Christians schools need to life their game. It seems many already are. It is difficult to expect, however, that the right to employ teachers and ancillary staff in accordance with values should not come with the commensurate responsibility to align those values to their coursework and policies. If a school suggests that its ethos and point of difference must be safeguarded, then the need for such protections should be thoroughly demonstrable.
If, too, a Christian school is to mount a biblical argument against the same-sex relationships of its teachers or students, it might want to consider how consistent it has been in regard to all intimate relationships if truly believing that any pre-marital or extra-marital sexual relations and unjustifiable divorces are still forbidden by unchanging Scriptural prohibitions.

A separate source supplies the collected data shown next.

/-- **DEPTH-TABLE ROW `794a1`, `(p, d_K) = (5, -23)`, v13 modulo the rank of `E` — «ONE BIT ⟺ `rank E = 2` ∧ ONE TWIST».**
For `E = 794a1` and ANY imaginary quadratic `K` with `d_K = -23`: bit `↔` «`rank_ℤ E(ℚ) = 2` ∧ `rank_ℤ E^{(-23)}(ℚ) = 1` ∧
`Ш(E^{(-23)}/ℚ)[5] = 0`» — from the v12 row `exactRowZhang_5_neg23_twoShaModRank` with its `E`-side conjunct `Ш(E)[5] = 0`
discharged by SW Thm. 1.1; the `rank E = 2` conjunct stays (no 2-descent certificate; it drops by `and_iff_right` when the
observatory lands one). CONDITIONAL on (γ), W. Zhang L8.4 (1) / 9.1 and SW Thm. 1.1 by name; per curve; BSD is not proved by it.
[cite: SteinWuthrich2013, Thm. 1.1 (p. 1758)] [cite: WZhang2014, Lemma 8.4 (1) (p. 236), Thm. 9.1 (p. 240)] [cite: GrossLMS1991, Prop. 3.7 (2)] -/
theorem exactRowZhang_5_neg23_oneTwistModRank
    (hSW : SteinWuthrich2013_sha_inf_torsionBy_eq_bot_of_two_le_rank)
    (h372 : GrossLMS1991.prop37_2_frobeniusCongruence)
    (h84 : Literature.NumberTheory.EllipticCurves.WZhang2014_lemma84_exists_minimal_kolyvaginClass_one_selmerCard)
    (K : Type) [Field K] [NumberField K] (hK : IsImaginaryQuadratic K)
    (hD : NumberField.discr K = -23) :
    haveI := isElliptic_c794a1;
    haveI := isGloballyMinimal_c794a1;
    haveI : NeZero (((⟨1, 0, 1, -3, 2⟩ : WeierstrassCurve ℤ).map (Int.castRingHom ℚ)).conductorNorm ℤ) := neZero_conductorNorm_of_isElliptic _;
    haveI := Fact.mk (by norm_num : Nat.Prime 5);
    (∃ (Dt : ModularParametrizationData ((⟨1, 0, 1, -3, 2⟩ : WeierstrassCurve ℤ).map (Int.castRingHom ℚ)) (((⟨1, 0, 1, -3, 2⟩ : WeierstrassCurve ℤ).map (Int.castRingHom ℚ)).conductorNorm ℤ)) (β : ℤ)
      (ι : K →+* ℂ) (ℓ : ℕ) (d : KolyvaginHeegnerData Dt β ι ℓ),
      ℓ.Prime ∧ Zhang2014.IsKolyvaginPrime (((⟨1, 0, 1, -3, 2⟩ : WeierstrassCurve ℤ).map (Int.castRingHom ℚ)).conductorNorm ℤ) ((⟨1, 0, 1, -3, 2⟩ : WeierstrassCurve ℤ).map (Int.castRingHom ℚ)) K 5 ℓ ∧
        d.kolyvaginClass (p := 5) (by norm_num) 1 ≠ 0) ↔
    (((⟨1, 0, 1, -3, 2⟩ : WeierstrassCurve ℤ).map (Int.castRingHom ℚ)).mordellWeilRank = 2 ∧
      (((⟨1, 0, 1, -3, 2⟩ : WeierstrassCurve ℤ).map (Int.castRingHom ℚ)).quadraticTwist (NumberField.discr K : ℚ)).mordellWeilRank = 1 ∧
      ((((⟨1, 0, 1, -3, 2⟩ : WeierstrassCurve ℤ).map (Int.castRingHom ℚ)).quadraticTwist (NumberField.discr K : ℚ)).sha ⊓
          AddSubgroup.torsionBy (((⟨1, 0, 1, -3, 2⟩ : WeierstrassCurve ℤ).map (Int.castRingHom ℚ)).quadraticTwist (NumberField.discr K : ℚ)).galH1 ((5 : ℕ) : ℤ) :
          AddSubgroup (((⟨1, 0, 1, -3, 2⟩ : WeierstrassCurve ℤ).map (Int.castRingHom ℚ)).quadraticTwist (NumberField.discr K : ℚ)).galH1) = ⊥) := by
  haveI := isElliptic_c794a1
  haveI := isGloballyMinimal_c794a1
  haveI : NeZero (((⟨1, 0, 1, -3, 2⟩ : WeierstrassCurve ℤ).map (Int.castRingHom ℚ)).conductorNorm ℤ) := neZero_conductorNorm_of_isElliptic _
  haveI := Fact.mk (by norm_num : Nat.Prime 5)
  exact (exactRowZhang_5_neg23_twoShaModRank h372 h84 K hK hD).trans
    (and_congr_right fun _ ↦ and_iff_right (sha_inf_torsionBy_five_eq_bot hSW))
/-- **The shape consumed by S5/S7 of the `hodgecm-mathlib` cell** (B-p20's binders `σ`, `hσ`, `_hσζ` of
`StubPolarisationTransport` v2g / clause (σ-a)(σ-b) of the II-1-S5c fact): for `γ ∈ Aut(L/F₀)` an arithmetic
Frobenius at `v` with `#(𝓞_{F₀}/𝔭) = p ^ n` and a prime `ℓ` not under `𝔭`, there is a ring automorphism `σ` of
`L̄` extending `γ` with `σ ζ = ζ ^ (p ^ n)` for all `ℓ`-power roots of unity `ζ`. [cite: Shimura1998, §18.6 p. 128 (3) and §11.1 proof of Prop. 14 (p. 83)]
[cite: NeukirchANT1999, Ch. I §9 Props. (9.1), (9.4)] -/
theorem exists_ringEquiv_algebraicClosure_lift_pow_of_isArithFrobAt (γ : L ≃ₐ[F₀] L)
    (v : HeightOneSpectrum (𝓞 L)) (hγ : IsArithFrobAt (𝓞 F₀) γ v.asIdeal) (p n : ℕ)
    (hq : Nat.card (𝓞 F₀ ⧸ v.asIdeal.under (𝓞 F₀)) = p ^ n) (ℓ : ℕ)
    (hℓ : (ℓ : 𝓞 F₀) ∉ v.asIdeal.under (𝓞 F₀)) :
    ∃ σ : AlgebraicClosure L ≃+* AlgebraicClosure L,
      (∀ a : L, σ (algebraMap L (AlgebraicClosure L) a) = algebraMap L (AlgebraicClosure L) (γ a)) ∧
      ∀ (k : ℕ) (ζ : AlgebraicClosure L), ζ ^ (ℓ ^ k) = 1 → σ ζ = ζ ^ (p ^ n) := by
  obtain ⟨𝔓, h𝔓⟩ := v.primesAbove_nonempty
  obtain ⟨σt, hσa, -, hσb⟩ := exists_algEquiv_algebraicClosure_lift_of_isArithFrobAt γ v hγ h𝔓
  refine ⟨σt.toRingEquiv, fun a => hσa a, fun k ζ hζ => ?_⟩
  have hℓk : ((ℓ ^ k : ℕ) : 𝓞 F₀) ∉ v.asIdeal.under (𝓞 F₀) := by
    rw [Nat.cast_pow]
    exact fun h => hℓ (Ideal.IsPrime.mem_of_pow_mem inferInstance k h)
  rw [← hq]
  exact hσb (ℓ ^ k) hℓk ζ hζ

end Literature.NumberTheory.NumberFields

end
/-- **Diamond–Shurman Thm. 5.5.3 on `Γ₁(N)`, operator form**: for a prime `p ∤ N` there is a unit
`u = p⁻¹` of `ℤ/Nℤ` with `[Γ₁(N) diag(p,1) Γ₁(N)] = T_p ∘ ⟨u⟩` on `S_k(Γ₁(N))` — together with the
adjointness `[Γ₁(N) diag(1,p) Γ₁(N)]^* = [Γ₁(N) diag(p,1) Γ₁(N)]` (Prop. 5.5.2(b),
`cuspHeckeOperator_adjoint`) this is "`T_p^* = ⟨p⟩⁻¹ T_p`" (Thm. 5.5.3, p. 207). Proof as printed
(pp. 207–208): with `u p + v N = 1`, `diag(p,1) = (up, v; -N, 1) diag(1,p) (p, -v; N, u)`, the first
factor in `Γ₁(N)` (absorbed by `cuspHeckeCorrespondence_eq_of_eq_mul`) and the last in `Γ₀(N)`
with lower-right entry `u ≡ p⁻¹`, acting as `⟨u⟩` (`coe_cuspHeckeOperator_mul_of_normaliser`,
`coe_diamondOp_gamma0Map`); finally `T_p ⟨u⟩ = ⟨u⟩ T_p` (`heckeT_diamondOp_comm_holds`).
[cite: DiamondShurman2005, Thm. 5.5.3 and its proof] -/
theorem exists_heckeTAdjoint_eq_heckeT_mul_diamondOp (p : ℕ) [NeZero p] (hp : p.Prime)
    (hpN : ¬ p ∣ N) :
    ∃ u : ZMod N, u * p = 1 ∧
      cuspHeckeOperatorₗ (Gamma1 N) k (diagGL p 1 (Nat.cast_pos.mpr (NeZero.pos p)) one_pos) =
        heckeT (Gamma1 N) k p * diamondOp N k u := by
  obtain ⟨u, v, huv⟩ : IsCoprime (p : ℤ) (N : ℤ) :=
    Nat.isCoprime_iff_coprime.mpr ((Nat.Prime.coprime_iff_not_dvd hp).mpr hpN)
  -- the matrices `γ = (up, v; -N, 1) ∈ Γ₁(N)` and `δ = (p, -v; N, u) ∈ Γ₀(N)`
  let γ : SL(2, ℤ) := ⟨!![u * p, v; -N, 1], by
    rw [Matrix.det_fin_two_of]; linear_combination huv⟩
  let δ : SL(2, ℤ) := ⟨!![p, -v; N, u], by
    rw [Matrix.det_fin_two_of]; linear_combination huv⟩
  have hγ : γ ∈ Gamma1 N := by
    rw [Gamma1_mem]
    refine ⟨?_, by simp [γ], by simp [γ]⟩
    have : ((u * p : ℤ) : ZMod N) = 1 - v * N := by
      rw [← Int.cast_one (R := ZMod N), ← huv]; push_cast; ring
    simp [γ, this]
  have hδ : δ ∈ Gamma0 N := by simp [Gamma0_mem, δ]
  set D : GL (Fin 2) ℚ := (diagGL p 1 (Nat.cast_pos.mpr (NeZero.pos p)) one_pos : GL (Fin 2) ℚ)
    with hD
  set D' : GL (Fin 2) ℚ := (diagGL 1 p one_pos (Nat.cast_pos.mpr (NeZero.pos p)) : GL (Fin 2) ℚ)
    with hD'
  -- `diag(p,1) = γ diag(1,p) δ`
  have hmul : glCast (D' * (slToGLPos δ : GL (Fin 2) ℚ)) = glCast D' * mapGL ℝ δ := by
    rw [← glCast_slToGLPos]
    exact map_mul (Matrix.GeneralLinearGroup.map (Rat.castHom ℝ)) _ _
  have hmat : glCast D = mapGL ℝ γ * glCast (D' * (slToGLPos δ : GL (Fin 2) ℚ)) * 1 := by
    rw [mul_one, hmul, hD, hD']
    refine Matrix.GeneralLinearGroup.ext fun i j ↦ ?_
    have huv' : (u : ℝ) * p + v * N = 1 := by exact_mod_cast huv
    simp only [Matrix.GeneralLinearGroup.coe_mul, Matrix.SpecialLinearGroup.mapGL_coe_matrix, glCast,
      γ, δ]
    fin_cases i <;> fin_cases j <;> simp [Matrix.mul_apply, Fin.sum_univ_two, diagGL] <;>
      first | ring1 | linear_combination (-(p : ℝ)) * huv' | linear_combination (-1 : ℝ) * huv'
  refine ⟨(u : ZMod N), ?_, ?_⟩
  · have h := congrArg (fun z : ℤ ↦ (z : ZMod N)) huv
    simp only [Int.cast_add, Int.cast_mul, Int.cast_natCast, ZMod.natCast_self, mul_zero, add_zero,
      Int.cast_one] at h
    exact h
  apply LinearMap.ext fun f ↦ ?_
  have hu : Gamma0Map N ⟨δ, hδ⟩ = (u : ZMod N) := by
    rw [gamma0Map_eq_intCast]
    simp [δ]
  have hcomm : (heckeT (Gamma1 N) k p * diamondOp N k (u : ZMod N)) f =
      diamondOp N k (u : ZMod N) (heckeT (Gamma1 N) k p f) := by
    rw [heckeT_diamondOp_comm_holds N k p (u : ZMod N), Module.End.mul_apply]
  rw [hcomm]
  apply DFunLike.coe_injective
  rw [← hu, coe_diamondOp_gamma0Map]
  change ⇑(cuspHeckeCorrespondence _ _ k D f) = ⇑(cuspHeckeCorrespondence _ _ k D' f) ∣[k] _
  rw [cuspHeckeCorrespondence_eq_of_eq_mul (Gamma1 N) (Gamma1 N) k
    (Subgroup.mem_map_of_mem _ hγ) (one_mem _) hmat, ← glCast_slToGLPos]
  exact coe_cuspHeckeOperator_mul_of_normaliser (Gamma1 N) k D' (slToGLPos δ : GL (Fin 2) ℚ)
    (by rw [glCast_slToGLPos]; exact conj_Gamma1_eq N hδ) f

It seems the issue of exercising responsibility to maintain consistent standards is, too, a long way from resolution.
So, do we need a religious discrimination bill? Perhaps not if its intent can be achieved in some other way. The Universal Declaration of Human Rights and the Australian Constitution provide freedom of religion in theory but don’t enforce it in fact. Existing anti-discrimination legislation could be amended. The Racial and Religious Tolerance Act a generation ago and the newer Conversion legislation in Victoria have generated fear around the suppression of certain faith-based practices. These fears seem unfounded to some, but the newer set of laws risk draconian interpretative consequences according to others. At the very least, they have generated unintended consequences which are adversarial to many people of faith.
Sadly, the experience of many religious leaders in Victoria is that there is little genuine interest in their concerns shown by senior politicians who seldom consult with them on legislation. Greater dialogue could helpfully streamline provisions via some amendments to existing laws which would surely respect all competing interests.
Yet what hope do we have of such an outcome? Even the leader of the opposition, in an early online opportunity to engage senior leaders of multiple Christian movements during last year’s lockdowns, acted with dismissive hostility to respectful questions about such matters. The government itself offers no such audience to begin with, sometimes even resorting to childish name-calling to silence dissenters.
What have we come to when the schools we adjudicate upon display better behaviour than that observed in the parliamentary houses of our elected leaders?
Respectful discourse is a dying art. Dialogue and empathy all too often make way for forceful assertions of presumed rights. Social media appears to have created a ‘majority wins’ mantra by which mild-mannered conservatives are hustled to the margins of debate.
Ultimately, only consultative leadership exercised by those with the power to enact meaningful change will bring legislative breakthrough. When governments rule for all, and not for popular causes with vote-scoring interest, we will then see the very protections that Christian schools, other religious organisations, and non-faith-based sectors of society all ultimately seek anyway.